International trade within the EU – intra-Community supplies and acquisitions

When VAT taxpayers in different countries within the EU buy and sell goods with one another, it is “intra-Community trading”. The selling, known as “intra-community supply” (selling goods to a VAT-registered business in another EU country) is normally exempted from VAT. For the VAT exemption to be in force,

  • The goods must be physically transported from Finland to another EU country,
  • The buyer must be a VAT taxpayer in a EU country that is not Finland, and
  • The parties to the transaction, being registered for VAT in their own EU countries, must have valid VAT numbers

If the above requirements for VAT exemption are not fulfilled, the seller of the goods must file and pay VAT in Finland as usual. 

Transferring goods to a call-off stock is not an intra-Community sale

As of 1 January 2020, the transfer of goods following the call-off stock procedure can no longer be considered comparable to sales of goods in the country where the goods are transferred from.

Goods transferred to call-off stocks means that you as the seller have transferred a quantity of goods to another EU country, to a warehouse belonging to your customer or buyer, and you have agreed this with the buyer in advance.

When you transfer the goods to call-off stock, it is not yet regarded as a supply of goods against payment.
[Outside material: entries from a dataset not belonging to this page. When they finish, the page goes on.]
import Summits.RiemannHypothesis.RiemannHypothesis.Theorems.WeilFormatCDataO97FrontData
import Summits.RiemannHypothesis.RiemannHypothesis.Theorems.S2FormatCE0
import Literature.NumberTheory.LFunctions.YoshidaWindowGramTailMSSines
import Literature.NumberTheory.LFunctions.YoshidaWindowGramMiddleJBox
import Literature.NumberTheory.LFunctions.YoshidaWindowGramTailJFactoredScaled
import Literature.NumberTheory.LFunctions.YoshidaWindowGramTailMSFactored
import Literature.NumberTheory.LFunctions.YoshidaWindowGramTailJDiagTight
import Summits.RiemannHypothesis.RiemannHypothesis.Theorems.FormatCPsdBands
import Summits.RiemannHypothesis.RiemannHypothesis.Theorems.WeilFormatCDiagShift
import HarnessLib

/-!
# Format C kernel rung `O97` (a = 9729/10000, column-band layout): odd sector: Schur rows 78…84 (lower triangle) of `M − U₁ − U₂` enclosed by `DS` within `rho`·2^-250 (kernel certificates)

Window `a = 9729/10000`; prime powers in the window: 2, 3, 2^2, 5; prime constant A = 1825/1000 (`WeilFormatC.primeCoeff_form_ge_cells_09729`); evaluator parameters S = 2^256, Kpi 130, Kser 150, kred 8, Kexp 45, J 120; full table modes < 193; light column table modes < 1027; units 2^-250 (Schur entries), 2^-124 (column digits, width 127), 2^-118 (tail-factor digits, width 121), 2^-64 (reciprocal weights), 2^-40 (tail base); order-J tail J = 4, θ = 1/2048, η = 1/10 | 4/1.
Design row: sr-gb-rung-b odd λ-run (parity cell 11 L-side): a = 9729/10000, μ = 2^-81, odd 192/384/1024, MS tail; see HOME(A)/LADDER-LSIDES-FORMATC-A-g22.md and HOME(B)/NOTES-B-g19.md. Generated by sr-gb-rung-a prover A g22 with rh-explicit-weil-2 gen7's generator extended for the odd λ-run (--sector odd --mu-log2; HOME(A)/code-g22/gen7/gramgen7.py sha16 172ee47dc0b1c923) from `#eval` of the tree's `Encl` functions; every datum is re-verified by the kernel in the theorem files (`decide +kernel`). Helper data of the rh-explicit Weil-positivity programme (format C, K-CELL-2), RH-free. [cite: Yoshida1992HermitianForms, §5 (5.15)-(5.16) p. 301; §7 pp. 305–312]
-/

set_option linter.dupNamespace false
set_option maxRecDepth 200000

namespace Summit.RiemannHypothesis.RiemannHypothesis.Theorems.WeilFormatCData.O97CBOdd
open Literature.NumberTheory.LFunctions Literature.NumberTheory.LFunctions.Yoshida1992 Encl Literature.Analysis.ValidatedNumerics.NumericsMP
open Summit.RiemannHypothesis.RiemannHypothesis.Theorems.WeilFormatCData.O97

/-- kernel: Schur rows `[78, 85)` (columns `j ≤ i`). -/
theorem tS78 : checkSchurBandG (2 ^ 256) 250 O97CBOdd.rho O97.C O97.tab true 192 (subBoxCB (2 ^ 256) 127 192 124 64 O97CBOdd.ρc O97CBOdd.XP O97CBOdd.Pd O97CBOdd.v O97CBOdd.V 121 8 118 118 O97CBOdd.ρφ O97CBOdd.ρψ O97CBOdd.ΦP O97CBOdd.ΨP O97CBOdd.Pφ O97CBOdd.Pψ (fun i ↦ (dMidOBox (2 ^ 256) O97.C O97.F (tget O97.tab (i + 1)) 1 1024 192 4 O97.momO i).add (dgJoBoxT (2 ^ 256) O97.C O97.F (tget O97.tab (i + 1)) 40 1546964067619 192 1024 4 1 2048 i))) O97CBOdd.DS true 78 7 = true := by
  decide +kernel

end Summit.RiemannHypothesis.RiemannHypothesis.Theorems.WeilFormatCData.O97CBOdd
For purposes of VAT filing and payment, intra-Community supply and intra-Community acquisition will take place later, at the time when your buyer calls off the goods, i.e. when the right of ownership passes on to the buyer.
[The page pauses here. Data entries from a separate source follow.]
/-!
# `BalabanUV.Beta.GAN24.FieldBlockResponse` — binder row G-an2-4 / (CONV-C), road P1-fibre, typer row **P1-Y09a** (node N11a of
# `HOME/GAN24/Formal/DAG.md` v2.2, PARAMETER FORM): the PER-ALIAS FIELD RESPONSE BOUND `‖Â(m)‖ ≤ α(m; Bφ, Bc)` on the regular real zone

NOT IN PRINT; OUR PROOF ATTEMPT.  HONEST FRAMING (cell contract, verbatim): «discharging `BetaPertH` makes Bałaban's UV stability
UNCONDITIONAL — a real constructive-QFT result; it is NOT the continuum limit and NOT the Clay problem.»  HONEST DEPENDENCY (verbatim):
«continuum YM on T⁴ ⇐ BetaPertH ∧ nine spine estimates (0/9 proved); BetaPertH ⇐ (D1) ∧ (D4) ∧ CAP+tail; G-an2-4 gates asym, D1 and
NE2/3/4.»  [folklore] finite-dimensional norm bookkeeping over `ℂ` (triangle inequality, the landed A3 block bounds BY NAME); no cited fact,
no wall binder, no `def … : Prop`, no unit sequence touched (ref2 c2/c3).  NOT summit progress; discharges nothing of the K-slot
`GAN24.CombesThomas.ConvCK 3 Lc` by itself — it is the hypothesis `hA` of typer row P1-Y09d (`ClosedFormBoundOfParts`) in explicit form.

## Setting (binding currency = `GAN24/AliasObjects`, typer row P1-T00, p201364; NOTHING is re-defined here)
Block side `N`, coarse momentum `p : Fin D → ℂ` on the REAL ZONE (`∀ μ, conj (p μ) = p μ`, e.g. `p = B4Strip.ofRealVec q`), alias class
`m : TorusSite D N` with fine momentum `kAl N p m`, symbols `dAl/dbAl/LAl N p m = dhat/dflat/lapSym (kAl N p m)`, weights `sAl, SAl, sbAl, chiAl`,
sources `fhat : TorusSite D N → Fin D → ℂ` (EL rows), `chat : Fin D → ℂ` (Q rows), the capacitance feedback `(phiSol, cSol)` and the closed-form
amplitudes `gAl` (EL feed `f̂(m) + χ̂(m)·s♭(m) ⊙ φ`), `Ahat = FibreBlockSolve.Asol (∂_m) (∂♭_m) (g_m) L_m (χ̂(m)·c)`, `muhat`.  PARAMETER FORM (typer v2.2):
the capacitance feedback enters through the HYPOTHESES `hφ : ∀ κ, ‖phiSol … κ‖ ≤ Bφ`, `hc : ‖cSol …‖ ≤ Bc` (rows Y08f/Y08s/N13 instantiate them);
no invertibility of `cap N p` is used except where said (`§4`, through T00's `arrowSolves_closed`).

## What is proved
* §1 real zone: `conj (kAl N p m κ) = kAl N p m κ` (`conj_kAl`, = `FibreDFTDictionary.conj_kFine`), membership `m ∈ reg N p ↔ LAl N p m ≠ 0` BY NAME.
* §2 FEED: `‖gAl … m l‖ ≤ ‖fhat m l‖ + ‖chiAl m‖·‖sbAl m l‖·Bφ` (`norm_gAl_le`) and the `ℓ²` form
  `√(Σ_l ‖gAl … m l‖²) ≤ √D·(Fm + ‖chiAl m‖·Sm·Bφ)` under `∀ l, ‖fhat m l‖ ≤ Fm`, `∀ l, ‖sbAl m l‖ ≤ Sm` (`sqrt_sum_sq_gAl_le`).
* §3 GENERIC ALIAS CLASS `m` with `LAl N p m ≠ 0` (A3 BY NAME from `GAN24/FibreBlockBounds`, leaf-11 p201105):
  `norm_Ahat_le` — `‖Ahat … m κ‖ ≤ √(Σ_l‖g_m l‖²)/(2‖L_m‖) + ‖χ̂_m‖·‖c‖/(‖L_m‖√‖L_m‖)`;
  **`norm_Ahat_le_param`** — `‖Ahat … m κ‖ ≤ α(m) := √D·(Fm + ‖χ̂_m‖·Sm·Bφ)/(2‖L_m‖) + ‖χ̂_m‖·Bc/(‖L_m‖·√‖L_m‖)` (EXPLICIT; = Y09d's `hA`);
  `sum_sq_Ahat_le` (ℓ²: `Σ_κ‖Â_κ(m)‖² ≤ Σ‖g‖²/(4‖L‖²) + ‖χ̂c‖²/‖L‖³`), `norm_muhat_le(_param)` (`‖μ̂(m)‖ ≤ √(Σ‖g‖²)/(‖L‖√‖L‖)`),
  `norm_dot_dbAl_Ahat` (longitudinal content EXACT: `‖∂♭_m·Â(m)‖ = ‖χ̂_m c‖/‖L_m‖`).
* §4 THE `m = 0` CLASS WITHOUT THE TRANSVERSE POLE `1/(2L₀)` — two forms:
  (a) CANCELLATION form (p1-row L08a `TransverseProjector`, leaf-13 p200737, BY NAME): if the EL feed of a class is LONGITUDINAL,
      `projT (∂_m) (∂♭_m) L_m (g_m) = 0` (the conclusion of `TransverseProjector.cancellation`), then `Ahat … m κ = (χ̂_m c/L_m²)·∂_{mκ}`
      (`Ahat_of_projT_eq_zero`, = `Asol_of_projT_eq_zero`) and `‖Ahat … m κ‖ ≤ ‖χ̂_m‖·Bc·‖∂_{mκ}‖/‖L_m‖² ≤ ‖χ̂_m‖·Bc/(‖L_m‖√‖L_m‖)` — the
      transverse term of `α(m)` is ABSENT;
  (b) CONSTRAINT form (the Q rows of the arrow system): for ANY amplitudes `A` with `Σ_m S(m)s_κ(m)·A_{mκ} = ĉ_κ` and a class `m₀` with
      `S(m₀)s_κ(m₀) ≠ 0`: `A_{m₀κ} = (ĉ_κ − Σ_{m≠m₀} S(m)s_κ(m)A_{mκ})/(S(m₀)s_κ(m₀))` (`apply_eq_of_QRows`) and
      `‖A_{m₀κ}‖ ≤ (‖ĉ_κ‖ + Σ_{m≠m₀}‖S(m)s_κ(m)‖·‖A_{mκ}‖)/‖S(m₀)s_κ(m₀)‖` (`norm_apply_le_of_QRows`); for the closed-form amplitudes the Q rows hold by
      T00's `arrowSolves_closed` (all `L_m ≠ 0`, `IsUnit (cap N p).det`): **`norm_Ahat_zero_le_of_QRows`** — the `m₀` amplitude is controlled by the
      CONSTRAINT source and the OTHER classes' `α(m)`, with NO `1/L_{m₀}` at all (at `m₀ = 0`: `|S(0)s_κ(0)| ≍ N^{D+1}` on the zone — row Y09b).
Unit `b2b-balaban-gan24-formalise-leaf-10` (G-an2-4 formalisation swarm), 2026-08-19.  Value = bookkeeping toward L09 of road P1, NOT summit progress.
-/

noncomputable section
As of 1 January 2020, if you are a seller that transfers goods to call-off stocks, you must submit a report to inform the Tax Administration of the transfers. Complete a specific call-off report form.

What to do when selling goods to another EU country and the VAT requirements for exemption are fulfilled:

1

Deliver the goods

Deliver the goods to your customer (buyer). Alternatively, the transport can be taken care of by the buyer as well.

2

Prepare the invoice

Send the customer an invoice by the 15th of the following calendar month.
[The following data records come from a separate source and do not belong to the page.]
import Summits.ResolutionOfSingularities.ResolutionOfSingularities.Theorems.WildQuotientsSummitReductionStubPairOrbitNormalFormBlowupChartsOverCentreNode2
import Summits.ResolutionOfSingularities.ResolutionOfSingularities.Theorems.WildQuotientsSummitReductionStubPairOrbitNormalFormBlowupChartsOverCentreNodeDataAux
import Summits.ResolutionOfSingularities.ResolutionOfSingularities.Theorems.WildQuotientsSummitReductionStubPairOrbitNormalFormBlowupChartsOverCentreChartT
import Summits.ResolutionOfSingularities.ResolutionOfSingularities.Theorems.WildQuotientsSummitReductionStubPairOrbitNormalFormBlowupModelSing2
import HarnessLib

/-!
# `WildQuotients.SummitReduction` (stmt-ResolutionOfSingularities-16324), line `FramePerfect`, stub O3
# (`stub_pair_orbitNormalFormBlowup_chartsOverCentre`): the node data at a closed point of the new
# double locus

Route `ResolutionOfSingularities/WildQuotients`, crux `SummitReduction`; helper file of stub O3
(de Jong 1996, 4.27 [C2], coefficient-free model; continuation of `…ChartsOverCentreNode2.lean`).
PROVED here: `chartsOverCentre_node_data` — at a closed point `𝔔 ∋ u', v'` of the chart
"`t₁ ≠ 0`" over the closed point with at least two vanishing factors in `t₂' t₃ ⋯ t_s`, the NEW
base `A' = Â₁` (completion of the chart of the blown-up base) with a regular system of
parameters `t'` reindexed so that the `s'` branches through the node come first and the `r'`
boundary branches next (the unit `t₂' = y/x`, when invertible, absorbed into one parameter),
and `𝒪̂ ≅ A'⟦U, V⟧/(UV - ∏_{i<s'} t'ᵢ)` (`chartsOverCentre_node_completionEquiv`) carrying
constants to constants and `x · (y/x) · ∏_T w ↦ ∏_{i<r'} t'ᵢ` — de Jong 1996, p. 76: "again of
normal form … `Z'` is given by `t₁t₂'t₃ ⋯ t_r = 0`".

## Sources

* A. J. de Jong, *Smoothness, semi-stability and alterations*, Publ. Math. IHÉS 83 (1996), 4.27,
  p. 76. [DeJong1996]
* A. J. de Jong, *Families of curves and alterations*, Ann. Inst. Fourier 47 (1997), proof of
  Prop. 5.11, p. 619. [DeJong1997]
-/

set_option linter.dupNamespace false -- the tree's summit namespace repeats `ResolutionOfSingularities`

noncomputable section

open IsLocalRing
open Literature.AlgebraicGeometry.Resolution
open Literature.NumberTheory.GaloisRepresentations.NearlyOrdinaryPresentationCA

namespace Summit.ResolutionOfSingularities.ResolutionOfSingularities.Theorems

/-- The initial segment `{i < s}` of `Fin N` has `s` elements (`s ≤ N`). [folklore] -/
theorem chartsOverCentre_card_filter_val_lt {N s : ℕ} (h : s ≤ N) :
    (Finset.univ.filter (fun i : Fin N => i.val < s)).card = s := by
  rw [Finset.filter_val_lt_eq_map_castLEEmb h, Finset.card_map, Finset.card_univ, Fintype.card_fin]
For the exemption to be valid, the invoice must contain the following information:

  • Enter the VAT numbers of both the seller and the buyer in the invoice
  • Enter a phrase in your invoice stating that the sale is exemptible. For example, ”VAT 0%, intra-Community supply”.
3

Complete the VAT recapitulative statement

On the 20th of the following calendar month, you must file the VAT recapitulative statement. Log in to MyTax to do so.

Further instructions for filing

4

Do not forget the VAT return

Enter the details on the sale in “Sales of goods to other EU Member States” when you file your VAT return in MyTax. Filing deadlines depend on your VAT tax period.

Due dates for the value-added tax return and payments 

Buying goods from sellers in other EU countries

While selling – intra-Community – supply does not entail VAT payment, when you buy goods as intra-Community acquisitions you must usually pay VAT. However, the input VAT is deductible, subject to the condition that the goods must be bought for a business purpose.

Give details on your purchases in MyTax. Complete the VAT return and fill in the following lines: 

  • Purchases of goods from other EU Member States 
  • Tax on goods purchased from other EU Member States
  • Tax deductible for the tax period

The VAT recapitulative statement does not contain information on purchases, so you do not have to report purchase information on it.

Examples of VAT filings

A Finnish business sells a machine for €15,000 to a company in Belgium. Delivery is included.  

The Finnish business sends an invoice to the Belgian company. The invoice must contain the following information:

  • The seller’s VAT number
  • The buyer’s VAT number
  • A phrase stating that the sale is exemptible: ”VAT 0%, intra-Community supply”.

This sale is an intra-Community supply i.e. it is exempted from VAT for the Finnish business being the seller. The Belgian company, on the other hand, is making an intra-Community acquisition subject to VAT.

The Finnish business reports the information as follows:

The VAT recapitulative statement must be filed:

  • Country code, BE
  • The buyer’s VAT number
  • Total selling of goods €15,000.

The VAT return must be filed:

  • Sales of goods to other EU Member States, €15,000

A Finnish business enterprise buys a machine for €15,000. It needs the machine for its VAT-taxable business activities, and the seller is a company in Germany. The machine is delivered from Germany to Finland. The Finnish business enterprise is making an intra-Community acquisition subject to VAT in Finland.

The German company sells the machine to its Finnish customer without having to add German VAT to the price because the Finnish enterprise has a VAT number and because the machine gets delivered.

Being the buyer, the Finnish enterprise must fill out its VAT return as follows:

  • Purchases of goods from other EU Member States, €15,000
  • Tax on goods purchased from other EU Member States, €3,600
  • Tax deductible for the tax period, €3,600

No EU VAT Recapitulative Statement must be filed by the Finnish business enterprise.